## Input data
/-! ## The chart-level theorem -/

/-- **Orientation anchor, chart level.** Let `𝓢` be a spacetime with a Cauchy hypersurface `S`,
`O ⊆ J⁺(S)`, and `Ψ` a late-time chart into `O` (after `τ₀`) on the boosted Kerr background
`(Λ, c, M, a)`, `0 ≤ M`, `100 M ≤ R₀`, whose truncated `Cᵏ` deviation tends to `0` on every
truncated slab. Then for every `R` there is `T` such that `dΨ_x(Λe₀)` is future-directed at every
`x` with `T ≤ t x`, `R₀ ≤ r x ≤ R`. (Small deviation makes `dΨ(Λe₀)` uniformly timelike on late
shells, O'Neill 1983, Ch. 5, Lemma 5.26; a past sign would propagate along the coordinate ray
`x + s Λe₀`, producing a past-directed uniformly timelike ray in `O ⊆ J⁺(S)`, impossible by
`false_of_pastRay_subset_causalFuture`.) [folklore] -/
theorem exists_forall_isFutureDirected_axis (𝓢 : Spacetime.{0} 4) {S O : Set 𝓢.carrier}
    (hS : 𝓢.metric.IsCauchyHypersurface 𝓢.timeOrientation S)
    (hOS : O ⊆ 𝓢.metric.causalFuture 𝓢.timeOrientation S)
    (hM : 0 ≤ M) {R₀ : ℝ} (h100 : 100 * M ≤ R₀) {τ₀ : ℝ}
    (Ψ : (boostedKerrBackground Λ c M a).domain → 𝓢.carrier)
    (hΨ : 𝓢.IsLateChart (boostedKerrBackground Λ c M a) O τ₀ Ψ) {k : ℕ}
    (hconv : ∀ R : ℝ, Tendsto
      (fun τ ↦ 𝓢.truncDeviationCk (boostedKerrBackground Λ c M a) Ψ k R τ) atTop (𝓝 0))
    (R : ℝ) :
    ∃ T : ℝ, ∀ x : (boostedKerrBackground Λ c M a).domain,
      T ≤ (boostedKerrBackground Λ c M a).time x.1 →
      R₀ ≤ (boostedKerrBackground Λ c M a).radius x.1 →
      (boostedKerrBackground Λ c M a).radius x.1 ≤ R →
        𝓢.timeOrientation.IsFutureDirected
          (mfderiv 𝓘(ℝ, E4) (𝓡 4) Ψ x ((Λ : E4 ≃L[ℝ] E4) (E4.basisVector 0))) := by
  have hδpos : 0 < 1 / (20 * (‖((Λ : E4 ≃L[ℝ] E4) : E4 →L[ℝ] E4)‖ ^ 2 + 1)) := by positivity
  -- Step 1: late times with small truncated deviation on `{r ≤ R}`
  have hev : ∀ᶠ τ in atTop, 𝓢.truncDeviationCk (boostedKerrBackground Λ c M a) Ψ k R τ <
      ENNReal.ofReal (1 / (20 * (‖((Λ : E4 ≃L[ℝ] E4) : E4 →L[ℝ] E4)‖ ^ 2 + 1))) :=
    (hconv R).eventually (gt_mem_nhds (by simpa using hδpos))
  obtain ⟨T₁, hT₁⟩ := eventually_atTop.mp hev
  refine ⟨max T₁ (τ₀ + 1), fun x hT hR₀ hR ↦ ?_⟩
  have hT₁x : T₁ ≤ (boostedKerrBackground Λ c M a).time x.1 := (le_max_left _ _).trans hT
  have hτ₀x : τ₀ + 1 ≤ (boostedKerrBackground Λ c M a).time x.1 := (le_max_right _ _).trans hT
  -- uniform cone bound at the points `y` with `T₁ ≤ t y`, `R₀ ≤ r y ≤ R`
  have hcone : ∀ y : (boostedKerrBackground Λ c M a).domain,
      T₁ ≤ (boostedKerrBackground Λ c M a).time y.1 →
      R₀ ≤ (boostedKerrBackground Λ c M a).radius y.1 →
      (boostedKerrBackground Λ c M a).radius y.1 ≤ R →
      𝓢.metric.val (Ψ y) (mfderiv 𝓘(ℝ, E4) (𝓡 4) Ψ y ((Λ : E4 ≃L[ℝ] E4) (E4.basisVector 0)))
        (mfderiv 𝓘(ℝ, E4) (𝓡 4) Ψ y ((Λ : E4 ≃L[ℝ] E4) (E4.basisVector 0))) ≤ -(9 / 10) := by
    intro y hy₁ hy₂ hy₃
    have hd : ‖𝓢.deviation (boostedKerrBackground Λ c M a) Ψ y‖ ≤
        1 / (20 * (‖((Λ : E4 ≃L[ℝ] E4) : E4 →L[ℝ] E4)‖ ^ 2 + 1)) :=
      norm_deviation_le_of_truncDeviationCk_le 𝓢 _ Ψ hδpos.le (hT₁ _ hy₁).le y ⟨rfl, hy₃⟩
    exact val_mfderiv_axis_le_of_norm_deviation_le 𝓢 Λ c a hM Ψ y (h100.trans hy₂) hd
  -- at `x`: timelike, hence future- or past-directed
  have hx9 := hcone x hT₁x hR₀ hR
  have hcausal : 𝓢.metric.IsCausal
      (mfderiv 𝓘(ℝ, E4) (𝓡 4) Ψ x ((Λ : E4 ≃L[ℝ] E4) (E4.basisVector 0))) :=
    (show 𝓢.metric.IsTimelike _ from lt_of_le_of_lt hx9 (by norm_num)).isCausal
  rcases 𝓢.timeOrientation.isFutureDirected_or_isPastDirected_of_isCausal hcausal with hfut | hpast
  · exact hfut
  exfalso
  -- the coordinate ray `s ↦ x + s Λe₀` inside the domain and its lift `γ = Ψ ∘ cur`
  set cur : ℝ → (boostedKerrBackground Λ c M a).domain := fun s ↦
    ⟨x.1 + s • (Λ : E4 ≃L[ℝ] E4) (E4.basisVector 0), mem_domain_add_smul_axis Λ c M a x.2 s⟩
    with hcur
  have hcurval : ∀ s : ℝ, (cur s : E4) = x.1 + s • (Λ : E4 ≃L[ℝ] E4) (E4.basisVector 0) :=
    fun s ↦ rfl
  have hcur0 : cur 0 = x := Subtype.ext (by simp [hcur])
  have htime : ∀ s : ℝ, (boostedKerrBackground Λ c M a).time (cur s).1 =
      (boostedKerrBackground Λ c M a).time x.1 + s := fun s ↦ time_add_smul_axis Λ c M a x.1 s
  have hrad : ∀ s : ℝ, (boostedKerrBackground Λ c M a).radius (cur s).1 =
      (boostedKerrBackground Λ c M a).radius x.1 := fun s ↦ radius_add_smul_axis Λ c M a x.1 s
  obtain ⟨hγ, hvel⟩ := line_lift hΨ.contMDiff x.1 ((Λ : E4 ≃L[ℝ] E4) (E4.basisVector 0))
    (c := cur) hcurval
  set γ : ℝ → 𝓢.carrier := Ψ ∘ cur with hγdef
  -- speed bound along the ray for `s ≥ 0`
  have hspeed : ∀ s : ℝ, 0 ≤ s →
      𝓢.metric.val (γ s) (velocity (𝓡 4) γ s) (velocity (𝓡 4) γ s) ≤ -(9 / 10) := by
    intro s hs
    rw [(hvel s).2]
    refine hcone (cur s) ?_ ?_ ?_
    · rw [htime]; linarith
    · rw [hrad]; exact hR₀
    · rw [hrad]; exact hR
  have htl : ∀ s : ℝ, 0 ≤ s → 𝓢.metric.IsTimelike (velocity (𝓡 4) γ s) := fun s hs ↦
    lt_of_le_of_lt (hspeed s hs) (by norm_num)
  -- the sign function `f(s) = g(T, γ')(s)` is continuous, nowhere zero on `[0, ∞)`, positive at `0`
  set f : ℝ → ℝ := fun s ↦
    𝓢.metric.val (γ s) (𝓢.timeOrientation.vectorField (γ s)) (velocity (𝓡 4) γ s) with hf
  have hcont : Continuous f :=
    (LorentzianMetric.continuous_val_snd_snd 𝓢.metric 𝓢.timeOrientation).2.comp
      (LorentzianMetric.continuous_tangentLift (hγ.of_le one_le_infty))
  have hne : ∀ s : ℝ, 0 ≤ s → f s ≠ 0 := fun s hs ↦
    𝓢.metric.val_ne_zero_of_isTimelike_of_isCausal (𝓢.timeOrientation.isTimelike _)
      (htl s hs).isCausal
  have hf0 : 0 < f 0 := by
    have hF0 : 0 < 𝓢.metric.val (Ψ (cur 0)) (𝓢.timeOrientation.vectorField (Ψ (cur 0)))
        (mfderiv 𝓘(ℝ, E4) (𝓡 4) Ψ (cur 0) ((Λ : E4 ≃L[ℝ] E4) (E4.basisVector 0))) := by
      rw [hcur0]
      exact hpast.2
    have e : f 0 = 𝓢.metric.val (Ψ (cur 0)) (𝓢.timeOrientation.vectorField (Ψ (cur 0)))
        (mfderiv 𝓘(ℝ, E4) (𝓡 4) Ψ (cur 0) ((Λ : E4 ≃L[ℝ] E4) (E4.basisVector 0))) := by
      simp only [hf]
      rw [(hvel 0).2]
      rfl
    rw [e]
    exact hF0
  -- hence positive on `[0, ∞)` (intermediate value theorem): the ray is past-directed throughout
  have hfpos : ∀ s : ℝ, 0 ≤ s → 0 < f s := by
    intro s hs
    by_contra hfs
    have hfs' : f s ≤ 0 := not_lt.mp hfs
    obtain ⟨r, hr, hr0⟩ := intermediate_value_Icc' hs hcont.continuousOn ⟨hfs', hf0.le⟩
    exact hne r hr.1 hr0
  -- the ray stays in the chart image of the late region, hence in `O ⊆ J⁺(S)`
  have hmem : ∀ s : ℝ, 0 ≤ s → γ s ∈ 𝓢.metric.causalFuture 𝓢.timeOrientation S := by
    intro s hs
    have h1 : γ s ∈ Ψ '' (boostedKerrBackground Λ c M a).lateRegion τ₀ := by
      refine mem_image_of_mem Ψ ?_
      show τ₀ < (boostedKerrBackground Λ c M a).time (cur s).1
      rw [htime]
      linarith
    exact hOS (hΨ.image_subset h1)
  -- contradiction
  have hray : ∀ s : ℝ, 0 ≤ s → MDifferentiableAt 𝓘(ℝ, ℝ) (𝓡 4) γ s ∧
      𝓢.metric.val (γ s) (velocity (𝓡 4) γ s) (velocity (𝓡 4) γ s) ≤ -(9 / 10) ∧
      𝓢.timeOrientation.IsPastDirected (velocity (𝓡 4) γ s) := fun s hs ↦
    ⟨(hvel s).1, hspeed s hs, (htl s hs).isCausal, hfpos s hs⟩
  have h910 : (0 : ℝ) < 9 / 10 := by norm_num
  exact false_of_pastRay_subset_causalFuture (g := 𝓢.metric) (τ := 𝓢.timeOrientation) (γ := γ)
    two_le_infty hS h910 hray hmem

## Required action
The answer should consist of the lines from the first line of the entries through the line with "-- Step 1: late", copied exactly.

## The answer
/-! ## The chart-level theorem -/

/-- **Orientation anchor, chart level.** Let `𝓢` be a spacetime with a Cauchy hypersurface `S`,
`O ⊆ J⁺(S)`, and `Ψ` a late-time chart into `O` (after `τ₀`) on the boosted Kerr background
`(Λ, c, M, a)`, `0 ≤ M`, `100 M ≤ R₀`, whose truncated `Cᵏ` deviation tends to `0` on every
truncated slab. Then for every `R` there is `T` such that `dΨ_x(Λe₀)` is future-directed at every
`x` with `T ≤ t x`, `R₀ ≤ r x ≤ R`. (Small deviation makes `dΨ(Λe₀)` uniformly timelike on late
shells, O'Neill 1983, Ch. 5, Lemma 5.26; a past sign would propagate along the coordinate ray
`x + s Λe₀`, producing a past-directed uniformly timelike ray in `O ⊆ J⁺(S)`, impossible by
`false_of_pastRay_subset_causalFuture`.) [folklore] -/
theorem exists_forall_isFutureDirected_axis (𝓢 : Spacetime.{0} 4) {S O : Set 𝓢.carrier}
    (hS : 𝓢.metric.IsCauchyHypersurface 𝓢.timeOrientation S)
    (hOS : O ⊆ 𝓢.metric.causalFuture 𝓢.timeOrientation S)
    (hM : 0 ≤ M) {R₀ : ℝ} (h100 : 100 * M ≤ R₀) {τ₀ : ℝ}
    (Ψ : (boostedKerrBackground Λ c M a).domain → 𝓢.carrier)
    (hΨ : 𝓢.IsLateChart (boostedKerrBackground Λ c M a) O τ₀ Ψ) {k : ℕ}
    (hconv : ∀ R : ℝ, Tendsto
      (fun τ ↦ 𝓢.truncDeviationCk (boostedKerrBackground Λ c M a) Ψ k R τ) atTop (𝓝 0))
    (R : ℝ) :
    ∃ T : ℝ, ∀ x : (boostedKerrBackground Λ c M a).domain,
      T ≤ (boostedKerrBackground Λ c M a).time x.1 →
      R₀ ≤ (boostedKerrBackground Λ c M a).radius x.1 →
      (boostedKerrBackground Λ c M a).radius x.1 ≤ R →
        𝓢.timeOrientation.IsFutureDirected
          (mfderiv 𝓘(ℝ, E4) (𝓡 4) Ψ x ((Λ : E4 ≃L[ℝ] E4) (E4.basisVector 0))) := by
  have hδpos : 0 < 1 / (20 * (‖((Λ : E4 ≃L[ℝ] E4) : E4 →L[ℝ] E4)‖ ^ 2 + 1)) := by positivity
  -- Step 1: late times with small truncated deviation on `{r ≤ R}`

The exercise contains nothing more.